Step 0: Build your vocabulary model with SentencePiece (tools/vocab_builder.py)

Please make sure that you have preprocess the medical reports accurately.

For MIMIC-CXR dataset, use the tools/report_extractor.py
For the Open-I dataset (NLMCXR), we used the preprocessed file (based on the "On the Automatic Generation of Medical Imaging Reports" - Jing et. al.) from this repository: https://raw.githubusercontent.com/ZexinYan/Medical-Report-Generation/master/data/new_data/captions.json

We use the top 900 high-frequency words
We use 100 unigram tokens extracted from SentencePiece to avoid the out-of-vocabulary situation.
In total we have 1000 words and tokens. Update: You can skip step 0 and use the vocabulary files in Vocabulary/*.model

Step 1: Train the LSTM and/or Transformer models, which are just text classifiers, to obtain 14 common disease labels.

Use the train_text.py to train the models on your working datasets. For example, the MIMIC-CXR comes with CheXpert labels; you can use these labels as ground-truth to train a differentiable text classifier model. Here the text classifier is a binary predictor (postive/uncertain) = 1 and (negative/unmentioned) = 0.
Assume the trained text classifier is perfect and exactly reflects the medical reports. Although this is not the case, in practice, it gives us a good approximation of how good the generated reports are. Human evaluation is also needed to evalutate the generated reports.
The goals here are:

Evaluate the performance of the generated reports by comparing the predicted labels and the ground-truth labels.
Use the trained models to fine-tune medical reports' output.

Step 2: Test the text classifier models using the train_text.py with:

PHASE = 'TEST'
RELOAD = True --> Load the trained models for testing

Step 3: Transfer the trained model to obtain 14 common disease labels for the Open-I datasets and any dataset that doesn't have ground-truth labels.

Transfer the learned model to the new dataset by predicting 14 disease labels for the entire dataset by running extract_label.py on the target dataset. The output file is file2label.json
Split them into train, validation, and test sets (we have already done that for you, just put the file2label.json in a place where the NLMCXR dataset can see).
Build your own text classifier (train_text.py) based on the extracted disease labels (treat them as ground-truth labels).
In the end, we want the text classifiers (LSTM/Transformer) to best describe your model's output on the working dataset.

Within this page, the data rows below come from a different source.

import Summits.BirchSwinnertonDyer.BirchSwinnertonDyer.Theorems.RamifiedSevenEllipticUnitsBottomSaturationUncond
import Summits.BirchSwinnertonDyer.BirchSwinnertonDyer.Theorems.RamifiedSevenEllipticUnitsEllipticUnitValueSevenOfGZKStubBottomLocalIndexSplitSevenZp
import Summits.BirchSwinnertonDyer.BirchSwinnertonDyer.Theorems.RamifiedSevenEllipticUnitsEllipticUnitValueSevenOfGZKStubLocalMordellWeilDictSevenZp
import Summits.BirchSwinnertonDyer.Rank1Residual.X12.O11.RamifiedRelativeValuationLineZp
import HarnessLib

set_option linter.dupNamespace false
set_option autoImplicit false

/-!
# K7r crux `EllipticUnitValueSevenOfGZK` (stmt-BirchSwinnertonDyer-19945), line `rubin-formula-zp`:
# the open stub S_open IS the crux — `RamifiedCMRubinFormulaAtZp ↔ RamifiedCMBottomClassIndexLawAtZp`
# modulo S_dict′, S_sat-Zp, S_B4′, hence, with the three landed stubs, `(GZK → S_open on 𝒞₇) ↔ crux`
# (cell `bsd-cm`, seat `bsd-cm-k7r-c4` g6; `--supports` 19945; the `…Zp` analogue of ram g8's p465172)

HONEST FRAMING. Nothing is asserted about any curve; BSD is not claimed; the crux stays OPEN. This file
records, in the kernel, what the reshaped line `rubin-formula-zp` IS: over the corrected carrier and with
the three dictionary stubs in hand (S_dict′ p474339, S_B4′ p474196, S_sat-Zp — the unconditional closer
`stub_bottomSaturationSevenZpOfGZK` / `BottomSaturationUncond.ramifiedCMBottomSaturationAtZp_holds`, k7r-c2 g5 p479978 over
this seat's p478864/p479450), the research stub S_open (`X12.O11.RamifiedCMRubinFormulaAtZp W 7`, the
route's tribunal-fit witness `stub_rubinFormulaSevenZp`) is EQUIVALENT to the crux body
`X12.O11.RamifiedCMBottomClassIndexLawAtZp W 7` — the line RESTATES the value law in the local exponent
`λ₀`, it does not weaken it (witness-of-weakness bookkeeping for J/T1; cf. MEMO-k7r-c4-g6-CONTINUATION §3.4:
with the reciprocity field `erl` vacuous at weight one, no datum-level analytic handle on S_open exists yet).

* `ramifiedCMRubinFormulaAtZp_of_indexLawAtZp` — (R-PR)|IMC-Zp ∧ S_dict′ ∧ S_sat-Zp ∧ S_B4′ ⟹ S_open
  (uniqueness of `λ₀`, `EllipticUnitClassData.hasLocalBottomIndexExpZp_unique`; linear arithmetic).
* `ramifiedCMRubinFormulaAtZp_iff_indexLawAtZp` — with the PROVED composition (p474028) the converse.
* `ramifiedCMRubinFormulaAtZp_iff_indexLawAtZp_holds` — with the three stubs PROVED: `S_open ↔ value law`
  at every `W`, `p`, no hypothesis; `rubinFormulaSevenZp_iff_valueSevenOfGZK` — route level on 𝒞₇:
  `(GZK → ∀ W ∈ 𝒞₇, S_open W 7) ↔ EllipticUnitValueSevenOfGZK`.

References: [BKNO] arXiv:2608.06879v1 §1.4, Thm. 7.2 (objects only); R. Miller, LMS J. Comput. Math. 14
(2011) Def. 1.1; cell files `Lines/rubin-formula-zp.md`, MEMO-k7r-c4-g6-CONTINUATION.md.
-/

noncomputable section

open scoped Classical

open WeierstrassCurve NumberField IsDedekindDomain Field
  Literature.NumberTheory.EllipticCurves
  Literature.NumberTheory.EllipticCurves.Rank1Residual
  Literature.NumberTheory.EllipticCurves.BurungaleKobayashiNakamuraOta2026
  Summit.BirchSwinnertonDyer.Rank1Residual
  Summit.BirchSwinnertonDyer.Rank1Residual.X12
  Summit.BirchSwinnertonDyer.Rank1Residual.X12.O11

namespace Summit.BirchSwinnertonDyer.BirchSwinnertonDyer.Theorems.RamifiedSevenEllipticUnits

namespace RubinFormulaZpIffValue

section AnyPrime

variable {W : WeierstrassCurve ℚ} [W.IsElliptic] [W.IsGloballyMinimal] {p : ℕ} [Fact p.Prime]

omit [W.IsGloballyMinimal] in
/-- **The converse seam of the reshaped line: (R-PR)|IMC-Zp ∧ S_dict′ ∧ S_sat-Zp ∧ S_B4′ ⟹ S_open.**
Given the pinned datum `D` with exponent `c` over `𝒪_𝔭 · z(𝟙)` and the IMC identity at an
analytic-rank-one frame: S_dict′ gives `m_loc = n + n'` and (inj), S_sat-Zp gives (sat), S_B4′ gives
`λ₀(D) = c + (n + n')`, the value law gives `c = n + n' + ord_p q + ord_p q'`; any local exponent `l` of
`D` equals `c + (n + n')` by uniqueness (`hasLocalBottomIndexExpZp_unique`), so
`l = 2(n + n') + ord_p q + ord_p q'`. [cite: BurungaleKobayashiNakamuraOta2026, §1.4 and Thm. 7.2 (arXiv:2608.06879 pp. 8, 41) (the objects; shape only)]
[cite: Miller2011LMS, Def. 1.1 (arXiv:1010.2431 p. 3)] -/
theorem ramifiedCMRubinFormulaAtZp_of_indexLawAtZp (hlaw : RamifiedCMBottomClassIndexLawAtZp W p)
    (hdict : RamifiedCMLocalMordellWeilDictAtZp W p) (hsat : RamifiedCMBottomSaturationAtZp W p)
    (hsplit : RamifiedCMBottomLocalIndexSplitAtZp W p) : RamifiedCMRubinFormulaAtZp W p := by
  intro K _ _ 𝔭 W' _ _ C hF hr κ hκ γ _ P n P' n' hP hgen htors hdiv hndiv hP' hgen' htors' hdiv' hndiv'
    q q' hq hq' ι φ Ω 𝓔 D c hΩ hφ hc himc l hl
  obtain ⟨hm, hinj⟩ :=
    hdict K 𝔭 W' C hF hr κ hκ P n P' n' hP hgen htors hdiv hndiv hP' hgen' htors' hdiv' hndiv'
  have hS := hsat K 𝔭 W' C hF hr κ hκ γ P n P' n' hP hgen htors hdiv hndiv hP' hgen' htors' hdiv' hndiv'
    q q' hq hq' ι φ Ω 𝓔 D c hΩ hφ hc himc (n + n') hm hinj
  have hl' : D.HasLocalBottomIndexExpZp (c + (n + n')) :=
    hsplit K 𝔭 W' C hF hr κ hκ γ ι φ Ω 𝓔 D c hc hS hinj (n + n') hm
  have hcl : l = c + (n + n') := D.hasLocalBottomIndexExpZp_unique hl hl'
  have hval : (c : ℤ) = (n : ℤ) + n' + padicValRat p q + padicValRat p q' :=
    hlaw K 𝔭 W' C hF hr κ hκ γ P n P' n' hP hgen htors hdiv hndiv hP' hgen' htors' hdiv' hndiv'
      q q' hq hq' ι φ Ω 𝓔 D c hΩ hφ hc himc
  subst hcl
  push_cast
  linarith

omit [W.IsGloballyMinimal] in
/-- **`S_open ↔ (R-PR)|IMC-Zp` modulo S_dict′, S_sat-Zp, S_B4′** (the composition of the reshaped line,
`ramifiedCMBottomClassIndexLawAtZp_of_dictZp_of_satZp_of_splitZp_of_rubinFormulaZp`, p474028, and the
converse seam above): the line `rubin-formula-zp` RESTATES the value child in the local exponent `λ₀`.
[cite: Miller2011LMS, Def. 1.1 (arXiv:1010.2431 p. 3)] -/
theorem ramifiedCMRubinFormulaAtZp_iff_indexLawAtZp (hdict : RamifiedCMLocalMordellWeilDictAtZp W p)
    (hsat : RamifiedCMBottomSaturationAtZp W p) (hsplit : RamifiedCMBottomLocalIndexSplitAtZp W p) :
    RamifiedCMRubinFormulaAtZp W p ↔ RamifiedCMBottomClassIndexLawAtZp W p :=
  ⟨ramifiedCMBottomClassIndexLawAtZp_of_dictZp_of_satZp_of_splitZp_of_rubinFormulaZp hdict hsat hsplit,
    fun hlaw ↦ ramifiedCMRubinFormulaAtZp_of_indexLawAtZp hlaw hdict hsat hsplit⟩

/-- **`S_open ↔ (R-PR)|IMC-Zp` with NO hypothesis** at every globally minimal `W` and prime `p`: S_dict′
(k7r-c3, p474339), S_B4′ (p474196) and S_sat-Zp (`BottomSaturationUncond.ramifiedCMBottomSaturationAtZp_holds`,
p479978) are theorems.
[cite: Miller2011LMS, Def. 1.1 (arXiv:1010.2431 p. 3)] [cite: PerrinRiou1987BSMF, §0 pp. 401–402] -/
theorem ramifiedCMRubinFormulaAtZp_iff_indexLawAtZp_holds :
    RamifiedCMRubinFormulaAtZp W p ↔ RamifiedCMBottomClassIndexLawAtZp W p :=
  ramifiedCMRubinFormulaAtZp_iff_indexLawAtZp (ramifiedCMLocalMordellWeilDictAtZp_holds W p)
    (BottomSaturationUncond.ramifiedCMBottomSaturationAtZp_holds W p)
    (ramifiedCMBottomLocalIndexSplitAtZp_holds W p)

end AnyPrime

section ClassCSeven

/-- **Route level, 𝒞₇ at `p = 7`: the registered research stub's statement (`stub_rubinFormulaSevenZp`)
placed under the crux's GZK antecedent is EQUIVALENT to the route item `EllipticUnitValueSevenOfGZK`
(stmt-BirchSwinnertonDyer-19945).** Pointwise in `W` by `ramifiedCMRubinFormulaAtZp_iff_indexLawAtZp_holds`;
the GZK antecedent is threaded through unchanged. The line `rubin-formula-zp` is thus, in the kernel, a
RESTATEMENT of the crux in the local exponent `λ₀` with all dictionary stubs discharged.
[cite: Miller2011LMS, Def. 1.1 (arXiv:1010.2431 p. 3)] -/
theorem rubinFormulaSevenZp_iff_valueSevenOfGZK :
    (Literature.NumberTheory.EllipticCurves.rank_eq_analyticRank_of_analyticRank_le_one →
      ∀ (W : WeierstrassCurve ℚ) [W.IsElliptic] [W.IsGloballyMinimal] [Fact (Nat.Prime 7)],
        X12.ClassCSeven W → RamifiedCMRubinFormulaAtZp W 7) ↔
    Summit.BirchSwinnertonDyer.BirchSwinnertonDyer.Theses.RamifiedSevenEllipticUnits.EllipticUnitValueSevenOfGZK :=
  ⟨fun h hGZK W _ _ _ hW ↦ ramifiedCMRubinFormulaAtZp_iff_indexLawAtZp_holds.1 (h hGZK W hW),
    fun h hGZK W _ _ _ hW ↦ ramifiedCMRubinFormulaAtZp_iff_indexLawAtZp_holds.2 (h hGZK W hW)⟩

/-- **On 𝒞₇ the research stub IMPLIES the crux** (the direction a proof of S_open would use; the
skeleton's composition with S_dict′, S_sat-Zp, S_B4′ discharged). [cite: Miller2011LMS, Def. 1.1 (arXiv:1010.2431 p. 3)] -/
theorem valueSevenOfGZK_of_rubinFormulaSevenZp
    (h : ∀ (W : WeierstrassCurve ℚ) [W.IsElliptic] [W.IsGloballyMinimal] [Fact (Nat.Prime 7)],
      X12.ClassCSeven W → RamifiedCMRubinFormulaAtZp W 7) :
    Summit.BirchSwinnertonDyer.BirchSwinnertonDyer.Theses.RamifiedSevenEllipticUnits.EllipticUnitValueSevenOfGZK :=
  fun _ W _ _ _ hW ↦ ramifiedCMRubinFormulaAtZp_iff_indexLawAtZp_holds.1 (h W hW)

end ClassCSeven

/-! ### §3 (append, seat `bsd-cm-k7r-c4` g7, 2026-08-27). Skeleton v3 — the RELATIVE-VALUATION re-cut of
S_open (`X12/O11/RamifiedRelativeValuationLineZp.lean`, p487655; planner D123 (b)/D127): on 𝒞₇ the two
registered v3 stubs S_relval and S_arch (base member `D₀ = −11`) give S_open, hence the crux. -/

section RelativeValuationV3

/-- **S_relval ∧ S_arch on 𝒞₇ ⟹ S_open on 𝒞₇** — the exact shape of the registered stubs
`stub_relativeValuationSevenZp` / `stub_archimedeanValuationSevenZp` of skeleton v3 feeding the fit witness
`stub_rubinFormulaSevenZp` (by `X12.O11.ramifiedCMRubinFormulaAtZp_of_relativeValuation_of_archimedean`).
[cite: BurungaleKobayashiNakamuraOta2026, §1.4 (arXiv:2608.06879 p. 8) (the deferred value formula; shape only)] -/
theorem rubinFormulaSevenZp_of_relval_of_arch
    (hrel : ∀ (W : WeierstrassCurve ℚ) [W.IsElliptic] [W.IsGloballyMinimal] [Fact (Nat.Prime 7)],
      X12.ClassCSeven W → RamifiedCMRelativeValuationAtZp W 7 (-11))
    (harch : ∀ (W : WeierstrassCurve ℚ) [W.IsElliptic] [W.IsGloballyMinimal] [Fact (Nat.Prime 7)],
      X12.ClassCSeven W → RamifiedCMArchimedeanValuationAtZp W 7 (-11)) :
    ∀ (W : WeierstrassCurve ℚ) [W.IsElliptic] [W.IsGloballyMinimal] [Fact (Nat.Prime 7)],
      X12.ClassCSeven W → RamifiedCMRubinFormulaAtZp W 7 :=
  fun W _ _ _ hW ↦ ramifiedCMRubinFormulaAtZp_of_relativeValuation_of_archimedean (hrel W hW) (harch W hW)

/-- **S_relval ∧ S_arch on 𝒞₇ ⟹ the crux `EllipticUnitValueSevenOfGZK`** (v3's two open stubs close the
value crux in the kernel, the three dictionary stubs S_dict′/S_sat-Zp/S_B4′ being landed): composition of
`rubinFormulaSevenZp_of_relval_of_arch` with `valueSevenOfGZK_of_rubinFormulaSevenZp`. The GZK antecedent of the
crux stays idle here exactly as in §2 (S_sat-Zp closed unconditionally, p479978).
[cite: Miller2011LMS, Def. 1.1 (arXiv:1010.2431 p. 3)] -/
theorem valueSevenOfGZK_of_relval_of_arch
    (hrel : ∀ (W : WeierstrassCurve ℚ) [W.IsElliptic] [W.IsGloballyMinimal] [Fact (Nat.Prime 7)],
      X12.ClassCSeven W → RamifiedCMRelativeValuationAtZp W 7 (-11))
    (harch : ∀ (W : WeierstrassCurve ℚ) [W.IsElliptic] [W.IsGloballyMinimal] [Fact (Nat.Prime 7)],
      X12.ClassCSeven W → RamifiedCMArchimedeanValuationAtZp W 7 (-11)) :
    Summit.BirchSwinnertonDyer.BirchSwinnertonDyer.Theses.RamifiedSevenEllipticUnits.EllipticUnitValueSevenOfGZK :=
  valueSevenOfGZK_of_rubinFormulaSevenZp (rubinFormulaSevenZp_of_relval_of_arch hrel harch)

end RelativeValuationV3

end RubinFormulaZpIffValue

end Summit.BirchSwinnertonDyer.BirchSwinnertonDyer.Theorems.RamifiedSevenEllipticUnits

end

Step 4: Get additional labels using (tools/count_nounphrases.py)

Note that 14 disease labels are not enough to generate accurate reports. This is because for the same disease, we might have different ways to express it. For this reason, additional labels are needed to enhance the quality of medical reports.
The output of the coun_nounphrases.py is a json file, you can use it as input to the exising datasets such as MIMIC or NLMCXR.
Therefore, in total we have 14 disease labels + 100 noun-phrases = 114 disease-related topics/labels. Please check the appendix in our paper.

Step 5: Train the ClsGen model (Classifier-Generator) with train_full.py

PHASE = 'TRAIN'
RELOAD = False --> We trained our model from scratch

Step 6: Train the ClsGenInt model (Classifier-Generator-Interpreter) with train_full.py

PHASE = 'TRAIN'
RELOAD = True --> Load the ClsGen trained from the step 4, load the Interpreter model from Step 1 or 3
Reduce the learning rate --> Since the ClsGen has already converged, we need to reduce the learning rate to fine-tune the word representation such that it minimize the interpreter error.

Step 7: Generate the outputs

Use the infer function in the train_full.py to generate the outputs. This infer function ensures that no ground-truth labels and medical reports are being used in the inference phase (we used teacher forcing / ground-truth labels during training phase).
Also specify the threshold parameter, see the appendix of our paper on which threshold to choose from.
Final specify your the name of your output files.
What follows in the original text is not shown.